§ Listed entries:
====

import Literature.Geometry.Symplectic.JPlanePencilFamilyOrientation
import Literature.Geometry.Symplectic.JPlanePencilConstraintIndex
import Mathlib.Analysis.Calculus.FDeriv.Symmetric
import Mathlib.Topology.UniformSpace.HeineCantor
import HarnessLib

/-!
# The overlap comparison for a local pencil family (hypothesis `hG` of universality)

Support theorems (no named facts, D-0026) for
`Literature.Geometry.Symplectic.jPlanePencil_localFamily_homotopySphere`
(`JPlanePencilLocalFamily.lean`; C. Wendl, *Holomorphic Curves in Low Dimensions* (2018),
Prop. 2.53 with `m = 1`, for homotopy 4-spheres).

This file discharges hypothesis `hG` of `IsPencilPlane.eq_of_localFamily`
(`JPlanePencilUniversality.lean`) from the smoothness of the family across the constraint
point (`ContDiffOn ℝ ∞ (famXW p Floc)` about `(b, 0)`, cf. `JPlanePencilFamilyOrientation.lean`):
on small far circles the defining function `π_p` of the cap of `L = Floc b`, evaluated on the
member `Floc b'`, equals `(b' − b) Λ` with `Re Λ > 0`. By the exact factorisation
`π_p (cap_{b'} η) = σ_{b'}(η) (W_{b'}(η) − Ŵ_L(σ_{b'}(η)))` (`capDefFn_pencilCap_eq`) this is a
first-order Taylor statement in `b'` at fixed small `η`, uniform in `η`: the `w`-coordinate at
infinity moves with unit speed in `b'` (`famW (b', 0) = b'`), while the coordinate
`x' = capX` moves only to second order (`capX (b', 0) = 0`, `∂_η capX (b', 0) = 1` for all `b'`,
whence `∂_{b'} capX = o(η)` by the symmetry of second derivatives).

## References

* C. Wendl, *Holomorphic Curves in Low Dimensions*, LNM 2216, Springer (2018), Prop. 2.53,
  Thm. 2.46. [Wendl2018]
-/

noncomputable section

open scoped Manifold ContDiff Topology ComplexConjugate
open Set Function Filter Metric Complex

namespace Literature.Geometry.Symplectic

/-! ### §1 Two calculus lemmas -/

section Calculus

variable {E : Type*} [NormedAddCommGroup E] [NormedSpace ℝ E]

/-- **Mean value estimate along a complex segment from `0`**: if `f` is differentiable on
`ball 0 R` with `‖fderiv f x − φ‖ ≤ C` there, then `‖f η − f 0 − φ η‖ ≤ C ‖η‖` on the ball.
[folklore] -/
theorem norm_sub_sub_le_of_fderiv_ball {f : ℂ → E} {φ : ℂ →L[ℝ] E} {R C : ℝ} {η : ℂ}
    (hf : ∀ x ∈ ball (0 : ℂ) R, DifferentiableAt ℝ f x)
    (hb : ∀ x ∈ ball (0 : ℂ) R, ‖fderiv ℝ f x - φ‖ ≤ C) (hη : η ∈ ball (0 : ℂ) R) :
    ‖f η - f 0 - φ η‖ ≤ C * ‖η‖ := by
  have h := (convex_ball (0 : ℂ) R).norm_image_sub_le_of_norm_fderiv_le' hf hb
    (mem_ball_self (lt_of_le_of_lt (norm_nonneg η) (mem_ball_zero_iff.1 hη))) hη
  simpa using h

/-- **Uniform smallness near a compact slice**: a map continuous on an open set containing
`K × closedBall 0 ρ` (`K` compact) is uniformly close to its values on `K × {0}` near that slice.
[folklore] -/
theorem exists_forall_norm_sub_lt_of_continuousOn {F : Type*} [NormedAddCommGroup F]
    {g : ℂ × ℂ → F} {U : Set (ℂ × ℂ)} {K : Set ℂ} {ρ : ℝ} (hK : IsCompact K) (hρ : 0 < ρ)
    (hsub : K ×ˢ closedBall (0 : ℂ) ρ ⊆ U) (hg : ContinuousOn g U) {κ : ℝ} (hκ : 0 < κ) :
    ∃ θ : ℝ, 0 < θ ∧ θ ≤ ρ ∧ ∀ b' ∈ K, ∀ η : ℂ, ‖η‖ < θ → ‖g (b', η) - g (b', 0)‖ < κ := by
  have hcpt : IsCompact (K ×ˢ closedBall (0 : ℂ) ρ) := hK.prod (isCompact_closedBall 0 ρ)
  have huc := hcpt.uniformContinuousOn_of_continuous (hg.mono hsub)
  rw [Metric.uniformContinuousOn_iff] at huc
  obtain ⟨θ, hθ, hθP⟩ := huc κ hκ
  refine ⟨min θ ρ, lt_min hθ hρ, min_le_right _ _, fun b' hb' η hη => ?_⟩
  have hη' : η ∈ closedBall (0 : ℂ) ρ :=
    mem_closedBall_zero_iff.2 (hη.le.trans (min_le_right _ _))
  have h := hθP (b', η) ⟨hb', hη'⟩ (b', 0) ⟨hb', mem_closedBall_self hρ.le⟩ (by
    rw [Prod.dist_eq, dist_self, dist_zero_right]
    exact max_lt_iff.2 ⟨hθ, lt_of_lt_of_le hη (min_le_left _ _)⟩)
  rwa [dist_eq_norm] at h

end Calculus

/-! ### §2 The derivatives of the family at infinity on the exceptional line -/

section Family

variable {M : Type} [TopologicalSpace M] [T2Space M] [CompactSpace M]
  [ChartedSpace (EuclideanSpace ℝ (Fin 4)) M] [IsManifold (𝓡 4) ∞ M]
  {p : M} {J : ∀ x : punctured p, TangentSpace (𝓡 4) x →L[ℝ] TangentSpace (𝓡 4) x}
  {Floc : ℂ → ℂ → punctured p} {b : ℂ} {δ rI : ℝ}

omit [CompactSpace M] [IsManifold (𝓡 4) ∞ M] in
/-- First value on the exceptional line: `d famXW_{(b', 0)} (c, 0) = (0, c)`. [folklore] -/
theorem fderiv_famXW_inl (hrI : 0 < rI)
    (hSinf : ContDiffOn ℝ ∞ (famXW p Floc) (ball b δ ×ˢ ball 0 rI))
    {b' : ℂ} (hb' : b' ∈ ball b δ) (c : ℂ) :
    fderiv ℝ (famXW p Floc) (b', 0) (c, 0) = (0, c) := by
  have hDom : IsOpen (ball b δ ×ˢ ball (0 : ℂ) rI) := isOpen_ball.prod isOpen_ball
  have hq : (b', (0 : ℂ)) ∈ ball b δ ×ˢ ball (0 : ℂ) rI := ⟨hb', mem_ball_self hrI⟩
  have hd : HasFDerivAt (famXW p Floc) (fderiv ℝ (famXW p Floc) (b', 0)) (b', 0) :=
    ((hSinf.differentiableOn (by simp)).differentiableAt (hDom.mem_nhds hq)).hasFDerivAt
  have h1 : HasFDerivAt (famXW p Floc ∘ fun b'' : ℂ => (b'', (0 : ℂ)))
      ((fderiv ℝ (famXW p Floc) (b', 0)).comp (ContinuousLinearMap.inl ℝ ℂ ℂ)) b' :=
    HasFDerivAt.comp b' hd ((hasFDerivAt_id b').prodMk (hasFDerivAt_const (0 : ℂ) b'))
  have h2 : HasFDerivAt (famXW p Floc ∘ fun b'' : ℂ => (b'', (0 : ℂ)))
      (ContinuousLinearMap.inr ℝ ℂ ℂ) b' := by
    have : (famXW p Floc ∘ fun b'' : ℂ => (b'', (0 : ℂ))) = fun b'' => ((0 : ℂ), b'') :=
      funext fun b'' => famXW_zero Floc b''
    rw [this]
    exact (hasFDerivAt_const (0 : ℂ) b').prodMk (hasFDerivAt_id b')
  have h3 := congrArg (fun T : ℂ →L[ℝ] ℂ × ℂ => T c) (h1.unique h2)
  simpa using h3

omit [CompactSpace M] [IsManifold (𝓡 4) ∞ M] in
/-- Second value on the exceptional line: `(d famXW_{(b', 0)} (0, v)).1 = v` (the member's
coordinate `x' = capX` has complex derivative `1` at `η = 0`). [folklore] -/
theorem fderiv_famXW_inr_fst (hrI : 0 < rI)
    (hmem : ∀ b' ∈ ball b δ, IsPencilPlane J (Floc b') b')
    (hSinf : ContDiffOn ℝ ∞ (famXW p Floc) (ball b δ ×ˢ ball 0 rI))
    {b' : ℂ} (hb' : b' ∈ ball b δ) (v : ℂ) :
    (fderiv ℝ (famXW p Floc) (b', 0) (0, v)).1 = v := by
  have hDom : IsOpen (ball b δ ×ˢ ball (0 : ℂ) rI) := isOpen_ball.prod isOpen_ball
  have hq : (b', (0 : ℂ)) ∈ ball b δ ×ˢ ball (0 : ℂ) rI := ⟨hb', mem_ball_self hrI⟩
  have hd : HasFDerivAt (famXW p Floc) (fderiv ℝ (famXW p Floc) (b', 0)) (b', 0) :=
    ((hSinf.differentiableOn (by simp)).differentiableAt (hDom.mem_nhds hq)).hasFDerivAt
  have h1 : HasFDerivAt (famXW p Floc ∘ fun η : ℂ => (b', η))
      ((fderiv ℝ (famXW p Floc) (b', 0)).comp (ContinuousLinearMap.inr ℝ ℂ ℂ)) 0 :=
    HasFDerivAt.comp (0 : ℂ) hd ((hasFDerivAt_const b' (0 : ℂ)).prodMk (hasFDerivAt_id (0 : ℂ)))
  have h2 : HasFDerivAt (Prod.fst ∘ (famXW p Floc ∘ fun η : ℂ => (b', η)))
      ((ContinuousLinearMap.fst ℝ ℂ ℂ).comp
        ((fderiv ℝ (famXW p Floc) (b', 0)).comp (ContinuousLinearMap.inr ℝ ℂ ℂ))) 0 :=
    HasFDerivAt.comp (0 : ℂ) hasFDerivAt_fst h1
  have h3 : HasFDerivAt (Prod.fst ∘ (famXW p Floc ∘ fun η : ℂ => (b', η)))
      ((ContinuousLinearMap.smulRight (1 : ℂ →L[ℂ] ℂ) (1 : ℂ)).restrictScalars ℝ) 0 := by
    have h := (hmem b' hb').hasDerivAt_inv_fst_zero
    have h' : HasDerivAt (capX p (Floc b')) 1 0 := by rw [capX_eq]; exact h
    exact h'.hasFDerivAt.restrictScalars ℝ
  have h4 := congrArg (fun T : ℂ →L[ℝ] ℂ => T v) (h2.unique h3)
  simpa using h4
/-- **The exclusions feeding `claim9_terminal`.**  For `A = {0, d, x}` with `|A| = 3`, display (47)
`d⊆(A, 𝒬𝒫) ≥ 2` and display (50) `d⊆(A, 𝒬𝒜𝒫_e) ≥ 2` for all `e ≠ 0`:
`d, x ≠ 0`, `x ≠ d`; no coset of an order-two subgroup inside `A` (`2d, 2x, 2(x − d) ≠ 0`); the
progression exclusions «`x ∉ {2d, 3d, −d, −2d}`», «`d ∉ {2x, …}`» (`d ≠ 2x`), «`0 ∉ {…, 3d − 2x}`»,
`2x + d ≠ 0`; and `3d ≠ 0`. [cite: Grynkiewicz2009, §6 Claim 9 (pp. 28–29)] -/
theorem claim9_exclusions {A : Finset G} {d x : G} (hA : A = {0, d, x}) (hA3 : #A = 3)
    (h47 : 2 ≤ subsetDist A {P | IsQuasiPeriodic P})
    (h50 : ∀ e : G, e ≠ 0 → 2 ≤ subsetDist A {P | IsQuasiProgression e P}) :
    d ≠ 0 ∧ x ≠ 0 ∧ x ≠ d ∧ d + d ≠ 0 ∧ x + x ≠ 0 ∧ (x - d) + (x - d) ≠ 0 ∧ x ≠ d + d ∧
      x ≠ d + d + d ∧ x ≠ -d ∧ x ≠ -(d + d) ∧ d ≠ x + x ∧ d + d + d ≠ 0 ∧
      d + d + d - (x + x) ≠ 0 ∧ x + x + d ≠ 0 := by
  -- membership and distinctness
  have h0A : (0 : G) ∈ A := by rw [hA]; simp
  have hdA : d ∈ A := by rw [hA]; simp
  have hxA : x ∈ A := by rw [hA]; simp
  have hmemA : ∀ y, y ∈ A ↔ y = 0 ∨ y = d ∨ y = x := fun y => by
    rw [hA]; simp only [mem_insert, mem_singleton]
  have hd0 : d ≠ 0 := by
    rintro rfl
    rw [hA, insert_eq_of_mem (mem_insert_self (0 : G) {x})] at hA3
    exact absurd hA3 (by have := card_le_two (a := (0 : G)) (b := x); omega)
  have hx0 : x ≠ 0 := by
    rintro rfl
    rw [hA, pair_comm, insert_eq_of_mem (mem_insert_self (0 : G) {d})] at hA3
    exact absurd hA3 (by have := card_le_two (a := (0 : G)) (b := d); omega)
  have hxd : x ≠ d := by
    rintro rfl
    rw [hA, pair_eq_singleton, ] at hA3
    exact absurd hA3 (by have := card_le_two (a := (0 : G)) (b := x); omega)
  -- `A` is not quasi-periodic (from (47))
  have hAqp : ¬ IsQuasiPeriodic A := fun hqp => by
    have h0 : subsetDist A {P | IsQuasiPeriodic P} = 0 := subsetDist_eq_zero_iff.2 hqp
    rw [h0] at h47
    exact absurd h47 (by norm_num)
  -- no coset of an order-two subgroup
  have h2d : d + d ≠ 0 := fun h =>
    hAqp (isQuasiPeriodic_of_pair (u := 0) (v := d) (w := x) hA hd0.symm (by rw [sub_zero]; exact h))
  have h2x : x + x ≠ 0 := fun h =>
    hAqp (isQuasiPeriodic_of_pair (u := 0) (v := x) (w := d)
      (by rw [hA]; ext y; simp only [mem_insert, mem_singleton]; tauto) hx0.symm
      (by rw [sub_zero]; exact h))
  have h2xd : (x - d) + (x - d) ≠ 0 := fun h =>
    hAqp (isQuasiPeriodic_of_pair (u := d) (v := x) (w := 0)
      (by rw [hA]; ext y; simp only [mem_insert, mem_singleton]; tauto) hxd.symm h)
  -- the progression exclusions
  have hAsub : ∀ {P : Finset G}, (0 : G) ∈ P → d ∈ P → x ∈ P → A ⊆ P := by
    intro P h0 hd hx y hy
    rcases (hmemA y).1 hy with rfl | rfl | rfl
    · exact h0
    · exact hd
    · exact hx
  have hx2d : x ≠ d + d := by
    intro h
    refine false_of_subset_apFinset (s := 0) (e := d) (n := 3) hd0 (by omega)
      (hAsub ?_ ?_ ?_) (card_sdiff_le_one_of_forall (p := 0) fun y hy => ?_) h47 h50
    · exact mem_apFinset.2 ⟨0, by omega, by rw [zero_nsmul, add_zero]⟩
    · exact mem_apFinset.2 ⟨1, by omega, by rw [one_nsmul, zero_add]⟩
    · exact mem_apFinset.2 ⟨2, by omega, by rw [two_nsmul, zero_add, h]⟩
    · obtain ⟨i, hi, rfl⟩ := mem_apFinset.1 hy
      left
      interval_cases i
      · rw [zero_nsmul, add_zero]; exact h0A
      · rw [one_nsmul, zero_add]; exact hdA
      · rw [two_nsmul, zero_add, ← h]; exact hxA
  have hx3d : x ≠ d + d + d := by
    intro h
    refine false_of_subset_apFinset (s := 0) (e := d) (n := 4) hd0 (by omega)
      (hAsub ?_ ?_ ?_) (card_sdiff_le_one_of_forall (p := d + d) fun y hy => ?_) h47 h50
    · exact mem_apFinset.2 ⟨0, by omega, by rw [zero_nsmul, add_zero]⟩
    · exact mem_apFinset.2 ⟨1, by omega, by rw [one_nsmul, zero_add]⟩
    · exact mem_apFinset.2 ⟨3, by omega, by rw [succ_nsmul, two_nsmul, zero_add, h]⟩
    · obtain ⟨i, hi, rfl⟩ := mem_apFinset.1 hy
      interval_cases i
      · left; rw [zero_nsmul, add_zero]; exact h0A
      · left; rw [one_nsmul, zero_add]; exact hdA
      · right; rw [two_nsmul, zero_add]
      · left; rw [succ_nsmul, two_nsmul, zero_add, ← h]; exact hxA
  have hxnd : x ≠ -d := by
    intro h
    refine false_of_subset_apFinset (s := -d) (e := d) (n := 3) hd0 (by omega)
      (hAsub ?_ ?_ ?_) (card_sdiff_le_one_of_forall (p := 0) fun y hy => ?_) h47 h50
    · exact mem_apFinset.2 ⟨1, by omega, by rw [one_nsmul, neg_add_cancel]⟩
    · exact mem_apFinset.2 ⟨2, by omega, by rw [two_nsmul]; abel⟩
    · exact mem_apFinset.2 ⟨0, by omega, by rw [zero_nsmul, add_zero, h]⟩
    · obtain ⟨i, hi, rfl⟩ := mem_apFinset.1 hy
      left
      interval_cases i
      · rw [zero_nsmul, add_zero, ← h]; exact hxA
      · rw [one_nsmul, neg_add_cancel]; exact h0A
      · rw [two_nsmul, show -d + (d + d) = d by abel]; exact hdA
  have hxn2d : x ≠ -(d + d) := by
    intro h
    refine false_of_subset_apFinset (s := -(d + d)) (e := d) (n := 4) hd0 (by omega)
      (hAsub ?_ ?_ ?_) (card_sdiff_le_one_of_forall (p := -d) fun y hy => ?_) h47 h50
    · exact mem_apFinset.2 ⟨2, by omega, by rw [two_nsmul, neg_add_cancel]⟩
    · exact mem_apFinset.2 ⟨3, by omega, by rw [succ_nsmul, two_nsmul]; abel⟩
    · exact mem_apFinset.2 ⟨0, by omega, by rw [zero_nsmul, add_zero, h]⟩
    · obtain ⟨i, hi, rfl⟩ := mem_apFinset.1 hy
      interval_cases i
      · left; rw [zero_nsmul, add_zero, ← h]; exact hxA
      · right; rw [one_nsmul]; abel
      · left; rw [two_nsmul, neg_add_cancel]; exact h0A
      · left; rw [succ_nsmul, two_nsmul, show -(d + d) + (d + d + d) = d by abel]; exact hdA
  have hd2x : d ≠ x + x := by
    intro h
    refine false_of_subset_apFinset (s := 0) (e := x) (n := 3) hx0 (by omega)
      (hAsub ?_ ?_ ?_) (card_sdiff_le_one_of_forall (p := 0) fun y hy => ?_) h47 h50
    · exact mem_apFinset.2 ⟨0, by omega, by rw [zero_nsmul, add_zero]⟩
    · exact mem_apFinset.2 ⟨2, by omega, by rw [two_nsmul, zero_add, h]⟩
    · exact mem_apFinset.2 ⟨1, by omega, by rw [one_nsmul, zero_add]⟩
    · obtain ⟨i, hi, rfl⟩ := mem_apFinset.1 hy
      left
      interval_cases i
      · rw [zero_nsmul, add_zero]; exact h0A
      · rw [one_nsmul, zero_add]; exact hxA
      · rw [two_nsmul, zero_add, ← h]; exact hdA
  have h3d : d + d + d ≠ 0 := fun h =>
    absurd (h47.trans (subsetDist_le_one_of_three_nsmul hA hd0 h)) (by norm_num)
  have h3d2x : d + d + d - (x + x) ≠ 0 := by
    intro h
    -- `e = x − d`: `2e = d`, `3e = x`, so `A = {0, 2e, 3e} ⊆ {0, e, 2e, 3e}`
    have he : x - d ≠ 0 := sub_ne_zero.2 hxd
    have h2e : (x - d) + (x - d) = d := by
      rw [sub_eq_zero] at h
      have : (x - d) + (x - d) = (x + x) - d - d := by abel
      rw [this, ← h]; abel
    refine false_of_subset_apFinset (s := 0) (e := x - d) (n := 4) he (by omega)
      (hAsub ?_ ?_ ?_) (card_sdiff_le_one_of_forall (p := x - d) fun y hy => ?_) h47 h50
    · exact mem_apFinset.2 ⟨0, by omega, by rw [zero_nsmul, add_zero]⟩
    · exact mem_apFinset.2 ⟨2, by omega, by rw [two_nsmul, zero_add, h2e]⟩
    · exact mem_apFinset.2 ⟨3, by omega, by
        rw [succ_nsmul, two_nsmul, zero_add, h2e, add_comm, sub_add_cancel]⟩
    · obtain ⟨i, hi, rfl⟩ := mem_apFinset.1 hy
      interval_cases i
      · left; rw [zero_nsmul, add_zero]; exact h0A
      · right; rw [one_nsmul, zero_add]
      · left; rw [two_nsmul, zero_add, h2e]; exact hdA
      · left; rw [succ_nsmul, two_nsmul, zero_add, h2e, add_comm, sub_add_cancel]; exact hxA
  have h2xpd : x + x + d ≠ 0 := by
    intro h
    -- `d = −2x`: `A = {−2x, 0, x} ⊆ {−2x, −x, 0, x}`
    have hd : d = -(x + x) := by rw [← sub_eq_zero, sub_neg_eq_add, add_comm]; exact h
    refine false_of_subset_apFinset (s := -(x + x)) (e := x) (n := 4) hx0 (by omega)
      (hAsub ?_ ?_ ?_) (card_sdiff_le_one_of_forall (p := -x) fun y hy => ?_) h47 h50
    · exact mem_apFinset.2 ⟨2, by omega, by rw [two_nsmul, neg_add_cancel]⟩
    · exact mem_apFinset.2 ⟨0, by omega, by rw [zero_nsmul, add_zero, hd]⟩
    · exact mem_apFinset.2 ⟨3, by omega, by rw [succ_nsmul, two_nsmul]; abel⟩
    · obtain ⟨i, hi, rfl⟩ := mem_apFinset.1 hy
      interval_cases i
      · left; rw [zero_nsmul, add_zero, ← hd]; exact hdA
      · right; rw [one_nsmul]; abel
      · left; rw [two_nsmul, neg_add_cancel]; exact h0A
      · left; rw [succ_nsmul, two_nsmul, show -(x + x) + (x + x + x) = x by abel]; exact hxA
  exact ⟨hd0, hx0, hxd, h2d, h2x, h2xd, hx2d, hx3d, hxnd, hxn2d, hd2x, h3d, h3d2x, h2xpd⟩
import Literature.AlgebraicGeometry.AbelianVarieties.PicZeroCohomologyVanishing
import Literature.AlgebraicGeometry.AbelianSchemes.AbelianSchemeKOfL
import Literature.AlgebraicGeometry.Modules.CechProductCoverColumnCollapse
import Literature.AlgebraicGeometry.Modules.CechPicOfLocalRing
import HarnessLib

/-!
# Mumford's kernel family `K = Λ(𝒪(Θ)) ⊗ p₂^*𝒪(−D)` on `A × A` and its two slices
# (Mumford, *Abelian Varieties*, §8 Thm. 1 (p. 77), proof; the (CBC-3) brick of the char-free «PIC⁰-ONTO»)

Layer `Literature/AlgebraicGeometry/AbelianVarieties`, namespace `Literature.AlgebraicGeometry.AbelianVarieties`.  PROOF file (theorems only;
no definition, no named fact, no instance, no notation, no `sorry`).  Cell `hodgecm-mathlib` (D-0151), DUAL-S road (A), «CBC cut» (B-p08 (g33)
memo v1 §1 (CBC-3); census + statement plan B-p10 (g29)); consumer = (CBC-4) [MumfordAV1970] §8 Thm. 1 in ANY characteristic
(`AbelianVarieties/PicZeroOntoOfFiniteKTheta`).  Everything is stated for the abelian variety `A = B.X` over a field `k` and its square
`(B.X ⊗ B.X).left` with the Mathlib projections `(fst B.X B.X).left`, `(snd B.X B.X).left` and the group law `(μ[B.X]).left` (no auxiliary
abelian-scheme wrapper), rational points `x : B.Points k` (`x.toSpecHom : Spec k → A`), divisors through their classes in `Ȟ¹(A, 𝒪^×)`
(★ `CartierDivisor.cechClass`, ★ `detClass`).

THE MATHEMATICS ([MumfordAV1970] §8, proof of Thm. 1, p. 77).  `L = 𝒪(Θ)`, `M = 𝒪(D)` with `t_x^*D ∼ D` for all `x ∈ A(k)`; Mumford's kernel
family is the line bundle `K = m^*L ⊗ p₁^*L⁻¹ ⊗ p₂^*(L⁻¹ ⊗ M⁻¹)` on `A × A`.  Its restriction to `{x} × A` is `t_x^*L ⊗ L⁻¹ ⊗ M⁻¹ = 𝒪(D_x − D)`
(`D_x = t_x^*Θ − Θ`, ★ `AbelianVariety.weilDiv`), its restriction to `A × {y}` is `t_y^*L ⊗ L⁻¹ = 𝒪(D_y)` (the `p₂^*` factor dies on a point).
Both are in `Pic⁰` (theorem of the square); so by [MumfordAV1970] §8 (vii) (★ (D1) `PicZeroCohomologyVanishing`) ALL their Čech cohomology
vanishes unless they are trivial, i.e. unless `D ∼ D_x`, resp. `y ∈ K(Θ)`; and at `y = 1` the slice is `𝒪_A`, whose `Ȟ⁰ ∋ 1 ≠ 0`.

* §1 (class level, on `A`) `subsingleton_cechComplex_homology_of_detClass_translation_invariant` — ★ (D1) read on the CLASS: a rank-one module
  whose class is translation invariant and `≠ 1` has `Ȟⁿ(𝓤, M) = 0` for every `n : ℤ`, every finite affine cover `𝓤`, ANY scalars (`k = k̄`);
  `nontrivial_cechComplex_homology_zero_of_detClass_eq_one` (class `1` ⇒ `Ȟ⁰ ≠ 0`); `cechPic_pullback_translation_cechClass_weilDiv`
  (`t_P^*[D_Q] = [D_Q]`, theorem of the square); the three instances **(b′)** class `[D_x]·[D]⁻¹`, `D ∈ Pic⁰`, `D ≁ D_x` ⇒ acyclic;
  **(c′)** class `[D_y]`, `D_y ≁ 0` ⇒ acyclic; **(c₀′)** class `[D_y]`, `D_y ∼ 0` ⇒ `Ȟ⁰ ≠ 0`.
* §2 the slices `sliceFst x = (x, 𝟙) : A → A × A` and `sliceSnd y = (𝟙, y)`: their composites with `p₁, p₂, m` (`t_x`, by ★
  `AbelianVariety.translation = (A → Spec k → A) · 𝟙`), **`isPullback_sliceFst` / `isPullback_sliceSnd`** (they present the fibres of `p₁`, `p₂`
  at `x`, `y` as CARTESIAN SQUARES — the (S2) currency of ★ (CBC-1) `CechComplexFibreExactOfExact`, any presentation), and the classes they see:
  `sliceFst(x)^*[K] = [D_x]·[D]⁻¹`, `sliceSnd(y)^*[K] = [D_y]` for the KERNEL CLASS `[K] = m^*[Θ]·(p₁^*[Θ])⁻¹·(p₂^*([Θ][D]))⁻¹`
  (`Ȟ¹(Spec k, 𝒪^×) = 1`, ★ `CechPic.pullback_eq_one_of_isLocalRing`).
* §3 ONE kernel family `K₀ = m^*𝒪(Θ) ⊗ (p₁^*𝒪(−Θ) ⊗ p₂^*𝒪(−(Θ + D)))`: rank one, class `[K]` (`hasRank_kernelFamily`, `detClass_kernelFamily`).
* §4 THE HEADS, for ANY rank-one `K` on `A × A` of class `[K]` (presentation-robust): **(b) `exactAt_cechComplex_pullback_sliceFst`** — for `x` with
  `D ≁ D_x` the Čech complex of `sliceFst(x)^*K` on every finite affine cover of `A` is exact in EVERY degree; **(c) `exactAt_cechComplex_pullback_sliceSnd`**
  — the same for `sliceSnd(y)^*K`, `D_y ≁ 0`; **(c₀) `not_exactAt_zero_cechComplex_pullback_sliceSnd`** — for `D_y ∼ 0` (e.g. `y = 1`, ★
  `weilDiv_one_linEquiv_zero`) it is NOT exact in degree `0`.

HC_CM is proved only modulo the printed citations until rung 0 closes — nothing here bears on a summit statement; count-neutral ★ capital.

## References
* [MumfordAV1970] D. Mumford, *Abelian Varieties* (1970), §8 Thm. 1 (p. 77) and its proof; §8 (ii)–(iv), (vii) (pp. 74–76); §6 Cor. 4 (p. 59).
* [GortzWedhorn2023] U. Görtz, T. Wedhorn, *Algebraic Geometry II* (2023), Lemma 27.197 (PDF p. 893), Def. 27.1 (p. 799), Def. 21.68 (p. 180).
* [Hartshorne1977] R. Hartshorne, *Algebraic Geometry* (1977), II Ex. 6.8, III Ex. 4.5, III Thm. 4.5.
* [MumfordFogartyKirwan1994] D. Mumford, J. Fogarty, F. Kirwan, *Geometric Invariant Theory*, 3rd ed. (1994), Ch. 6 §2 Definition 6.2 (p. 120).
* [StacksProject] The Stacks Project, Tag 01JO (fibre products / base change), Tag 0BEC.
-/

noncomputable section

====

§ Activity: The required answer is the run of lines above, starting at the line with "sub_add_cancel]; exact hxA" and ending at the line with "# (Mumford, *Abelian", reproduced exactly with both ends.

§ Written solution:
      · left; rw [succ_nsmul, two_nsmul, zero_add, h2e, add_comm, sub_add_cancel]; exact hxA
  have h2xpd : x + x + d ≠ 0 := by
    intro h
    -- `d = −2x`: `A = {−2x, 0, x} ⊆ {−2x, −x, 0, x}`
    have hd : d = -(x + x) := by rw [← sub_eq_zero, sub_neg_eq_add, add_comm]; exact h
    refine false_of_subset_apFinset (s := -(x + x)) (e := x) (n := 4) hx0 (by omega)
      (hAsub ?_ ?_ ?_) (card_sdiff_le_one_of_forall (p := -x) fun y hy => ?_) h47 h50
    · exact mem_apFinset.2 ⟨2, by omega, by rw [two_nsmul, neg_add_cancel]⟩
    · exact mem_apFinset.2 ⟨0, by omega, by rw [zero_nsmul, add_zero, hd]⟩
    · exact mem_apFinset.2 ⟨3, by omega, by rw [succ_nsmul, two_nsmul]; abel⟩
    · obtain ⟨i, hi, rfl⟩ := mem_apFinset.1 hy
      interval_cases i
      · left; rw [zero_nsmul, add_zero, ← hd]; exact hdA
      · right; rw [one_nsmul]; abel
      · left; rw [two_nsmul, neg_add_cancel]; exact h0A
      · left; rw [succ_nsmul, two_nsmul, show -(x + x) + (x + x + x) = x by abel]; exact hxA
  exact ⟨hd0, hx0, hxd, h2d, h2x, h2xd, hx2d, hx3d, hxnd, hxn2d, hd2x, h3d, h3d2x, h2xpd⟩
import Literature.AlgebraicGeometry.AbelianVarieties.PicZeroCohomologyVanishing
import Literature.AlgebraicGeometry.AbelianSchemes.AbelianSchemeKOfL
import Literature.AlgebraicGeometry.Modules.CechProductCoverColumnCollapse
import Literature.AlgebraicGeometry.Modules.CechPicOfLocalRing
import HarnessLib

/-!
# Mumford's kernel family `K = Λ(𝒪(Θ)) ⊗ p₂^*𝒪(−D)` on `A × A` and its two slices
# (Mumford, *Abelian Varieties*, §8 Thm. 1 (p. 77), proof; the (CBC-3) brick of the char-free «PIC⁰-ONTO»)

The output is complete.